There are many articles out there explaining TVL in detail, here I aim to bring a concise summary of what TVL is. Think of this as reference notes.
The simple definition
Total value locked is a figure that represents the spot value (usually in fiat terms i.e. USD) for all the assets that are currently staked in a specific protocol. The assets can be:
- Staked in simple yield protocols that allow depositors to receive an equal representation of their deposited tokens.
- Staked in lending protocols where the deposited assets are collateral for the loans.
- In the liquidity pools in an AMM (Automated Market Maker) exchange.
- Act as underlying for synthetic assets, futures contracts, and options.
- Liquidity for payment protocols facilitating the transfer of assets from l2 (layer 2) to the ETH mainnet.
The TVL figure for Defi would be the total value of the assets staked in the entire Defi system. This value does not represent any leverage created from the underlying assets. An analogy for this would be the funds a bank holds in its deposit throughout the fractional lending process.
The TVL is a metric used to gauge the health of a Defi protocol. The TVL of an asset can be interpreted as how much of the assets’ capital is utilised across the entire Defi ecosystem giving a rough idea of its utility.

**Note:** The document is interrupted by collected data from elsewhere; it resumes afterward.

/-- **A single level `d` suffices** (compactness of `I_F`): if every element of a closed
subgroup `U ≤ I_F` mapping to the wild inertia group `P_F = ⋂_{p ∤ d} {fixes ϖ^{1/d}}` lies in
an open set `O`, then already every element of `U` fixing the `d`-th roots of `ϖ`, for one
suitable `d` prime to `p`, lies in `O`.
Ref: Serre, Invent. Math. 15 (1972), §1.3 (`K_t = ⋃_d K_d`); Tate, Corvallis 1979, (1.4.1)
(`I_F` compact). [folklore] -/
theorem exists_level_of_isOpen {ϖ : 𝒪[F]} (U : Subgroup (WeilGroup F)) (hU : U ≤ inertia F)
    (hUc : IsClosed (U : Set (WeilGroup F))) {O : Set (WeilGroup F)} (hO : IsOpen O)
    (h : ∀ s ∈ U, toAbsGalois F s ∈ absWildInertia F ϖ → s ∈ O) :
    ∃ d : ℕ, 0 < d ∧ ¬ ringChar 𝓀[F] ∣ d ∧ ∀ s ∈ U,
      (∀ z : AlgebraicClosure F, z ^ d = algebraMap 𝒪[F] (AlgebraicClosure F) ϖ →
        toAbsGalois F s • z = z) → s ∈ O := by
  have hp : (ringChar 𝓀[F]).Prime := ringChar_residueField_prime (F := F)
  let ι := {d : ℕ // 0 < d ∧ ¬ ringChar 𝓀[F] ∣ d}
  haveI : Nonempty ι := ⟨⟨1, one_pos, hp.not_dvd_one⟩⟩
  let C : ι → Set (WeilGroup F) := fun d =>
    {s | s ∈ U ∧ (∀ z : AlgebraicClosure F, z ^ d.1 = algebraMap 𝒪[F] (AlgebraicClosure F) ϖ →
      toAbsGalois F s • z = z) ∧ s ∉ O}
  -- `W_F → Γ_F` is continuous (the preimage of an open `V` is the union of the basic open sets
  -- `B(w, V)`; cf. `WeilGroup.continuous_toAbsGalois'` in `LocalClassFieldTheoryProofs`, not
  -- imported here to keep local class field theory out of the import graph)
  have hcont : Continuous (toAbsGalois F) := by
    refine continuous_def.mpr fun V hV => ?_
    have h : toAbsGalois F ⁻¹' V =
        ⋃ w : WeilGroup F, {x : WeilGroup F | x * w⁻¹ ∈ inertia F ∧ toAbsGalois F x ∈ V} := by
      ext x
      simp only [Set.mem_preimage, Set.mem_iUnion, Set.mem_setOf_eq]
      exact ⟨fun hx => ⟨x, by simp, hx⟩, fun ⟨_, _, hx⟩ => hx⟩
    rw [h]
    exact isOpen_iUnion fun w => isOpen_basicOpen w hV
  -- the `C d` are closed
  have hstab : ∀ z : AlgebraicClosure F, IsClosed {s : WeilGroup F | toAbsGalois F s • z = z} := by
    intro z
    have hopen : IsOpen (MulAction.stabilizer (absoluteGaloisGroup F) z : Set (absoluteGaloisGroup F)) :=
      stabilizer_isOpen_of_isIntegral z
    have hcl : IsClosed (MulAction.stabilizer (absoluteGaloisGroup F) z : Set (absoluteGaloisGroup F)) :=
      Subgroup.isClosed_of_isOpen _ hopen
    exact hcl.preimage hcont
  have hC : ∀ d, IsClosed (C d) := by
    intro d
    have h1 : IsClosed (⋂ (z : AlgebraicClosure F)
        (_ : z ^ d.1 = algebraMap 𝒪[F] (AlgebraicClosure F) ϖ),
        {s : WeilGroup F | toAbsGalois F s • z = z}) :=
      isClosed_iInter fun z => isClosed_iInter fun _ => hstab z
    have heq : C d = (U : Set (WeilGroup F)) ∩ ((⋂ (z : AlgebraicClosure F)
        (_ : z ^ d.1 = algebraMap 𝒪[F] (AlgebraicClosure F) ϖ),
        {s : WeilGroup F | toAbsGalois F s • z = z}) ∩ Oᶜ) := by
      ext s
      simp only [C, Set.mem_setOf_eq, Set.mem_inter_iff, SetLike.mem_coe, Set.mem_iInter,
        Set.mem_compl_iff]
    rw [heq]
    exact hUc.inter (h1.inter hO.isClosed_compl)
  -- directed
  have hdir : Directed (· ⊇ ·) C := by
    intro a b
    refine ⟨⟨a.1 * b.1, Nat.mul_pos a.2.1 b.2.1, fun hdvd => ?_⟩, ?_, ?_⟩
    · rcases (Nat.Prime.dvd_mul hp).mp hdvd with ha | hb
      · exact a.2.2 ha
      · exact b.2.2 hb
    · rintro s ⟨hsU, hfix, hsO⟩
      refine ⟨hsU, fun z hz => ?_, hsO⟩
      obtain ⟨w, hw⟩ := IsAlgClosed.exists_pow_nat_eq z b.2.1
      have hw' : w ^ (a.1 * b.1) = algebraMap 𝒪[F] (AlgebraicClosure F) ϖ := by
        rw [mul_comm, pow_mul, hw, hz]
      rw [← hw, smul_pow', hfix w hw']
    · rintro s ⟨hsU, hfix, hsO⟩
      refine ⟨hsU, fun z hz => ?_, hsO⟩
      obtain ⟨w, hw⟩ := IsAlgClosed.exists_pow_nat_eq z a.2.1
      have hw' : w ^ (a.1 * b.1) = algebraMap 𝒪[F] (AlgebraicClosure F) ϖ := by
        rw [pow_mul, hw, hz]
      rw [← hw, smul_pow', hfix w hw']
  -- with empty intersection over inertia
  have hempty : (inertia F : Set (WeilGroup F)) ∩ ⋂ d, C d = ∅ := by
    ext s
    simp only [Set.mem_inter_iff, Set.mem_iInter, Set.mem_empty_iff_false, iff_false, not_and]
    intro hsI hs
    have hsU : s ∈ U := (hs ⟨1, one_pos, hp.not_dvd_one⟩).1
    have hsO : s ∉ O := (hs ⟨1, one_pos, hp.not_dvd_one⟩).2.2
    apply hsO
    refine h s hsU ⟨mem_inertia_iff.mp hsI, fun d hd hpd z hz => ?_⟩
    exact (hs ⟨d, hd, hpd⟩).2.1 z hz
  obtain ⟨d, hd⟩ := (isCompact_inertia_holds F).elim_directed_family_closed C hC hempty hdir
  refine ⟨d.1, d.2.1, d.2.2, fun s hs hfix => ?_⟩
  by_contra hsO
  have : s ∈ (inertia F : Set (WeilGroup F)) ∩ C d := ⟨hU hs, hs, hfix, hsO⟩
  rw [hd] at this
  exact this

To make the metric more comparable across assets with different market caps, a TVL Ratio is used which is defined as:
Total market cap of locked asset / Total value locked
The market cap here can either be the total circulating supply or the total supply multiplied by the price of a single unit (token) of the asset. It’s important to note this variability factor in the metric.
The calculation above is accurate in a simple scenario where the value of the token deposited is counted once. However, the complex nature of Defi staking yields scenarios where value is counted twice. For example, say an investor stakes 10 ETH into a protocol and is then given 10 SETH tokens (staked Ethereum tokens) in return. Those 10 SETH tokens validate the investor's initial stake of ETH and the SETH tokens might be accepted by another protocol allowing the investor to stake their SETH tokens. Whilst the investor has introduced 10 ETH of value into the Defi space when the total TVL is calculated or the TVL per-protocol is calculated the values will be inflated due to this double counting. Such a scenario is common in Defi and thus TVL calculations should be given leeway.

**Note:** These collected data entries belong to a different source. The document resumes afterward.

import Summits.Ventures.Crystal3D.Theorems.StickyWulffConstantGenericWallFloorShellCount
import HarnessLib

/-!
# Rim lines are few: a family injecting into the balls of an annular slab of the cell has `O((b−a)·c·ρ)` members
# (crux `GenericWallFloor`, stmt-Ventures-19480, line `WallLedgerG`; lane T's F4 — the near-rim zigzag lines, cf-p1 §86(58) BA)

HONEST FRAMING. Venture `Summits/Ventures/Crystal3D` (cell `crystal3d-full`), helper `--supports` the crux `GenericWallFloor`
(stmt-Ventures-19480) of `route-Ventures-StickyWulffConstant`, registered line `WallLedgerG`, open stub `stub_twoSlabAdhesion`.
Rung credit only; F-C1 not moved; NOT the stub.  Pure counting.

In F4 the zigzag lines whose lowest window vertex lies within `c = O(h + R₀)` of the lateral boundary carry no certified walker
(their predecessor dozens or their drift leave the cylinder); they are charged to the rim term `C(1+h)ρ` instead: distinct lines
have distinct lowest window vertices, which are `1`-separated balls of `X` in the annular slab
`{a ≤ p₂ ≤ b, (ρ−c)² < p₀² + p₁² ≤ ρ²}`, and `card_mul_le_of_separated_in_shell` (`…ShellCount`) counts those.

* **`card_le_of_injOn_annulus`** — if `f` maps the finite family `T` injectively to `1`-separated points of that slab (`1 ≤ ρ − c`,
  `0 ≤ c`, `a ≤ b`), then `#T ≤ 12·(b − a + 2)·(c + 2)·ρ`.
WHAT THIS IS NOT: not F4; F-C1 not moved.
-/

noncomputable section

namespace Summit.Ventures.Crystal3D.Theorems

open Finset

/-- **Rim lines are few.**  See the module docstring. -/
theorem card_le_of_injOn_annulus {X : Finset (EuclideanSpace ℝ (Fin 3))}
    (hX : ∀ p ∈ X, ∀ q ∈ X, p ≠ q → 1 ≤ dist p q) (a b ρ c : ℝ) (hab : a ≤ b) (hc : 0 ≤ c) (hρc : 1 ≤ ρ - c)
    {ι : Type*} (T : Finset ι) (f : ι → EuclideanSpace ℝ (Fin 3))
    (hinj : ∀ t ∈ T, ∀ t' ∈ T, f t = f t' → t = t') (hfX : ∀ t ∈ T, f t ∈ X)
    (hwin : ∀ t ∈ T, a ≤ f t 2 ∧ f t 2 ≤ b)
    (hann : ∀ t ∈ T, (ρ - c) ^ 2 < f t 0 ^ 2 + f t 1 ^ 2 ∧ f t 0 ^ 2 + f t 1 ^ 2 ≤ ρ ^ 2) :
    (T.card : ℝ) ≤ 12 * (b - a + 2) * (c + 2) * ρ := by
  classical
  set S : Finset (EuclideanSpace ℝ (Fin 3)) := T.image f with hS
  have hcard : S.card = T.card := Finset.card_image_of_injOn fun t ht t' ht' h => hinj t ht t' ht' h
  have hSX : ∀ p ∈ S, p ∈ X := by
    intro p hp; obtain ⟨t, ht, rfl⟩ := Finset.mem_image.1 hp; exact hfX t ht
  have hSsep : ∀ p ∈ S, ∀ q ∈ S, p ≠ q → 1 ≤ dist p q := fun p hp q hq hpq => hX p (hSX p hp) q (hSX q hq) hpq
  have hmem : ∀ p ∈ S, a ≤ p 2 ∧ p 2 ≤ b ∧ (ρ - c) ^ 2 < p 0 ^ 2 + p 1 ^ 2 ∧ p 0 ^ 2 + p 1 ^ 2 ≤ ρ ^ 2 := by
    intro p hp
    obtain ⟨t, ht, rfl⟩ := Finset.mem_image.1 hp
    exact ⟨(hwin t ht).1, (hwin t ht).2, (hann t ht).1, (hann t ht).2⟩
  have key := card_mul_le_of_separated_in_shell S hSsep a b (ρ - c) ρ hab hρc (by linarith) hmem
  rw [hcard] at key
  -- (ρ+1)² − (ρ−c−1)² = (c+2)(2ρ − c) ≤ 2(c+2)ρ
  have hρ0 : 0 ≤ ρ := by linarith
  have h1 : Real.pi * (ρ + 1) ^ 2 - Real.pi * (ρ - c - 1) ^ 2 ≤ Real.pi * (2 * (c + 2) * ρ) := by
    have e : Real.pi * (ρ + 1) ^ 2 - Real.pi * (ρ - c - 1) ^ 2 = Real.pi * ((c + 2) * (2 * ρ - c)) := by ring
    rw [e]
    apply mul_le_mul_of_nonneg_left _ Real.pi_pos.le
    nlinarith
  have h2 : (b - a + 2) * (Real.pi * (ρ + 1) ^ 2 - Real.pi * (ρ - c - 1) ^ 2) ≤ (b - a + 2) * (Real.pi * (2 * (c + 2) * ρ)) :=
    mul_le_mul_of_nonneg_left h1 (by linarith)
  have h3 : (T.card : ℝ) * (Real.pi / 6) ≤ (b - a + 2) * (Real.pi * (2 * (c + 2) * ρ)) := key.trans h2
  have e2 : (b - a + 2) * (Real.pi * (2 * (c + 2) * ρ)) = (Real.pi / 6) * (12 * (b - a + 2) * (c + 2) * ρ) := by ring
  rw [e2] at h3
  have hπ : 0 < Real.pi / 6 := by positivity
  nlinarith

end Summit.Ventures.Crystal3D.Theorems

end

If looking at the TVL as measured by the market cap of the total circulating supply then theoretically the lower the TVL ratio the better since the more saturated the staking pool, the lower the ROI (return on investment) per token. Thus higher the TVL ratio, the lower the value of an asset should be.

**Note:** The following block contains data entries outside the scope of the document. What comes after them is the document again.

import Literature.MathematicalPhysics.QuantumFieldTheory.Balaban1983to89.B9Thm34HolderInputG
import Literature.MathematicalPhysics.QuantumFieldTheory.Balaban1983to89.B9Thm34HolderAllUniform

/-!
# `Balaban1983to89.B9Thm34HolderInputGUniform` — [Balaban1985BackgroundPropagators] THEOREM 3.4 p. 400 × THEOREM 3.3 p. 399: THE INPUT-HÖLDER MEMBERS
# (3.44)/(3.45) p. 398 (mixed second differences, the Hölder norm OF THE INPUT) FOR THE EXTENDED `G(U′U)` AT THE FINAL LEVEL, WITH THE CONSTANTS
# CHOSEN BEFORE THE LATTICE: `∃ a₁ > 0 ∃ B ∀ (T_η, k, {Ω_j}, U, …) ∀ α₁ ≦ a₁ ∀ A …` — FILE 37 `thm34_all_holderInput_final` re-quantified (FILE 56 of
# the Sect. B programme of cell `lit-balaban`, seat r06 gen 21)

statement-level skeleton of published theorems with citation tags; proofs where landed; nothing here is a claim about the Yang–Mills mass gap

CITATION HEADER (lean-in-tree rule).  B9 = T. Bałaban, *Propagators for lattice gauge theories in a background field*, Commun. Math. Phys.
**99** (1985) 389–434 [Balaban1985BackgroundPropagators] (held `paper:balaban1985-cmp99-background-propagators`; journal page = PDF page + 388):
Theorem 3.4 p. 400 [PDF 12] L7–10 «There exists a positive constant a₁ such that the operators G′(U), (Q′(U)G′²(U)Q′*(U))⁻¹, R(U), G(U) extend
to configurations U′U for α₁ ≦ a₁ as analytic functions of A. The extended operators satisfy all the inequalities of Theorems 3.1–3.3
correspondingly»; Theorem 3.1 p. 397 [PDF 9] «There exist positive constants M₁, δ₀, a₀, B₀ dependent on d and L only»; (3.44)–(3.45) p. 398
[PDF 10] «Furthermore, there exist constants B′₀(ε), B′₀(ε,β) … such that |(∇_UG′(U)∇*_Uλ)(x)| ≦ B′₀(ε)(‖λ‖_ε^{ξ′}(L^{j′}η)^ε + |λ|)e^{−δ₀d(y,y′)}
(3.44) …»; Theorem 3.3 p. 399 [PDF 11] «with G′(U) replaced by G(U) and λ replaced by a function J defined at bonds of the lattice»; p. 399 L1–3
«Let us stress that the constants in the formulations of both theorems do not depend on the sequence {Ω_j}, j = 0, 1, …, k, if the conditions (2.1),
(2.2) are satisfied»; p. 407 [PDF 19] «This way we get all these inequalities for the operator G(U′U), the local ones follow from the bound (3.85)
and Lemma 2.1 [4]. Thus Theorem 3.4 is proved, assuming that Theorems 3.1–3.3 hold.»; (3.73) p. 405, (3.76)–(3.77) pp. 405–406, (3.82)–(3.86)
p. 407; p. 398 remark after (3.47).  [4] = [Balaban1984PropagatorsII] (2.51)–(2.55) p. 232, Lemma 2.1 p. 234 [PDF 12].  [Balaban1985Variational]
(135) p. 298 (the `P₂` letter shape, as FILE 37).  Rows B9.Thm3.4 × B9.Thm3.1 ((3.44)/(3.45) cells) × B9.Thm3.3 × B9.Eq3.85 (cells only; no row
head changes).

WHY THIS FILE (B9-CLOSURE §3 item 4 / v3.3: the Hölder/L² members FILES 34–44 keep the per-lattice shape).  FILE 37 packages `a₁`, `B` after the
lattice; its proof computes the six thresholds and the two clause-constant bounds from lattice-free quantities (the constants of FILES 28/36/25 §3 and
the sizes of the concrete `V₃(A)` at FILE 20's cascade, continuous at `α₁ = 0`) — except for the scale-transfer constants, taken from the per-lattice
`∃ Λ ≧ 1`.  Here (as in FILES 45–55) the p. 398 / [4] Lemma 2.1 scale transfer is hypothesised in its printed uniform form, the per-lattice callees are
replaced by their uniform twins FILE 48 `thm34_all_uniform`, FILE 55 `thm34_all_holder_uniform`, FILE 47 `exists_threshold_pOne_uniform` invoked BEFORE
the lattice, and the quantifiers are re-ordered.

WHAT IS PROVED (1 theorem: 0 `def`, 0 sorry, 0 new named facts; standard axioms).
* **`thm34_all_holderInput_uniform`** — FILE 37 `thm34_all_holderInput_final` verbatim in hypotheses (named binders inside the `∀`, less
  `hrepr`; `hST` in the uniform form; the trailing lattice-free `0 < B₀` hoisted next to `hΛf`) and conclusion (`∃ C⁻¹(U′U), G(U′U)` = FILE 48's
  pair with (v) the (3.44)-type member — sup output — and (vi) the (3.45)-type member — Hölder output per functional — for every left letter
  `D_l`, right letter `D_s`, block-supported input `λ` and input data `N`, `N₂` of the UNPERTURBED operator, at `(B, δ₀/7)`), quantified `∃ a₁ > 0
  ∃ B ≧ 0 ∀ (lattice, background, letters, section, Theorems 3.1–3.3 for U incl. kernel members) ∀ α₁ ≦ a₁ ∀ A … ∀ (3.57)/(3.59) letters ∀
  (3.80)–(3.82) letters`.  (FILE 37's per-lattice statement follows by instantiation with `Λf := fun _ => Λ`.)

PROOF.  FILE 37's proof verbatim after the re-ordering (scripted: `work/unif.py` `make_uniform_file` + `work/gen56.py`): the three uniform callees,
the cascade arithmetic and the continuity thresholds/bounds (read at `Λ(1/100)`) BEFORE the lattice; inside, the callees' `∀`-clauses applied to
the lattice data (`replace h := h T U blk …`), then FILE 37's body with its devices `input344_of_inverse` / `input345_of_inverse`, `resolvent_right`,
… BY NAME; the `C⁻¹(U′U)`, `G(U′U)` of FILES 55/47 identified with FILE 48's by `left_inv_eq_right_inv`.

HONEST SCOPE / NOT CLAIMED.  As FILE 37 (module header (a)–(e) there): the (3.44)/(3.45) data of the unperturbed operator are ONE number `N`
(resp. `N₂`) attached to `λ` (resp. `λ`, `Φ`) — the ε-Hölder norm ‖λ‖_ε^{ξ′} is not defined here; `D_l`, `D_s` arbitrary letters with
(3.42)₂/(3.42)₃-type entries for `U`; the (3.44) data asked for all `2d` concrete first differences `∇_k`; the uniformity displayed is uniformity in
`(S, T, 𝔅, blk)`, `U`, the operators, the letters, the section, the inputs and the functionals AT FIXED input constants, `κ`, `(𝔸, b)`, `Λ(·)`; the
L² members (3.46) keep the per-lattice shape (FILES 39–44: their constants carry the lattice's block-volume data `cv`, `Λᵥ`, a statement-level
change — not attempted); the `G′(U′U)` side is FILE 57.  NOT summit progress.

RELATED IN THE TREE, NOT DUPLICATED (searched 2026-08-23: `lean search 'holderInput_uniform' --decl` = ∅): FILE 37 `B9Thm34HolderInputG`
(`thm34_all_holderInput_final` per-lattice; devices USED BY NAME), FILE 48 `B9Thm34AllUniform`, FILE 55 `B9Thm34HolderAllUniform`, FILE 47
`B9Thm34GKernelUniform.exists_threshold_pOne_uniform` — all USED BY NAME; no existing module modified.
-/

noncomputable section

Obviously, with the creativity of Defi, not every token is the same, and more factors impact a token’s price than just the TVL. For example, the utility of the token matters, if staking the token doesn’t generate yield then a TVL metric is almost worthless. Tokens that have governance properties may request a premium.
Even though it isn’t an all-encompassing metric for determining the value of a token, it’s still widely used and a great point of reference for investors like the Price to Equity ratio into equities. In fact, a Defi index by Defi pulse (the populariser of the TVL metric) exists to balancing its weights across the incorporated tokens via the TVL metric.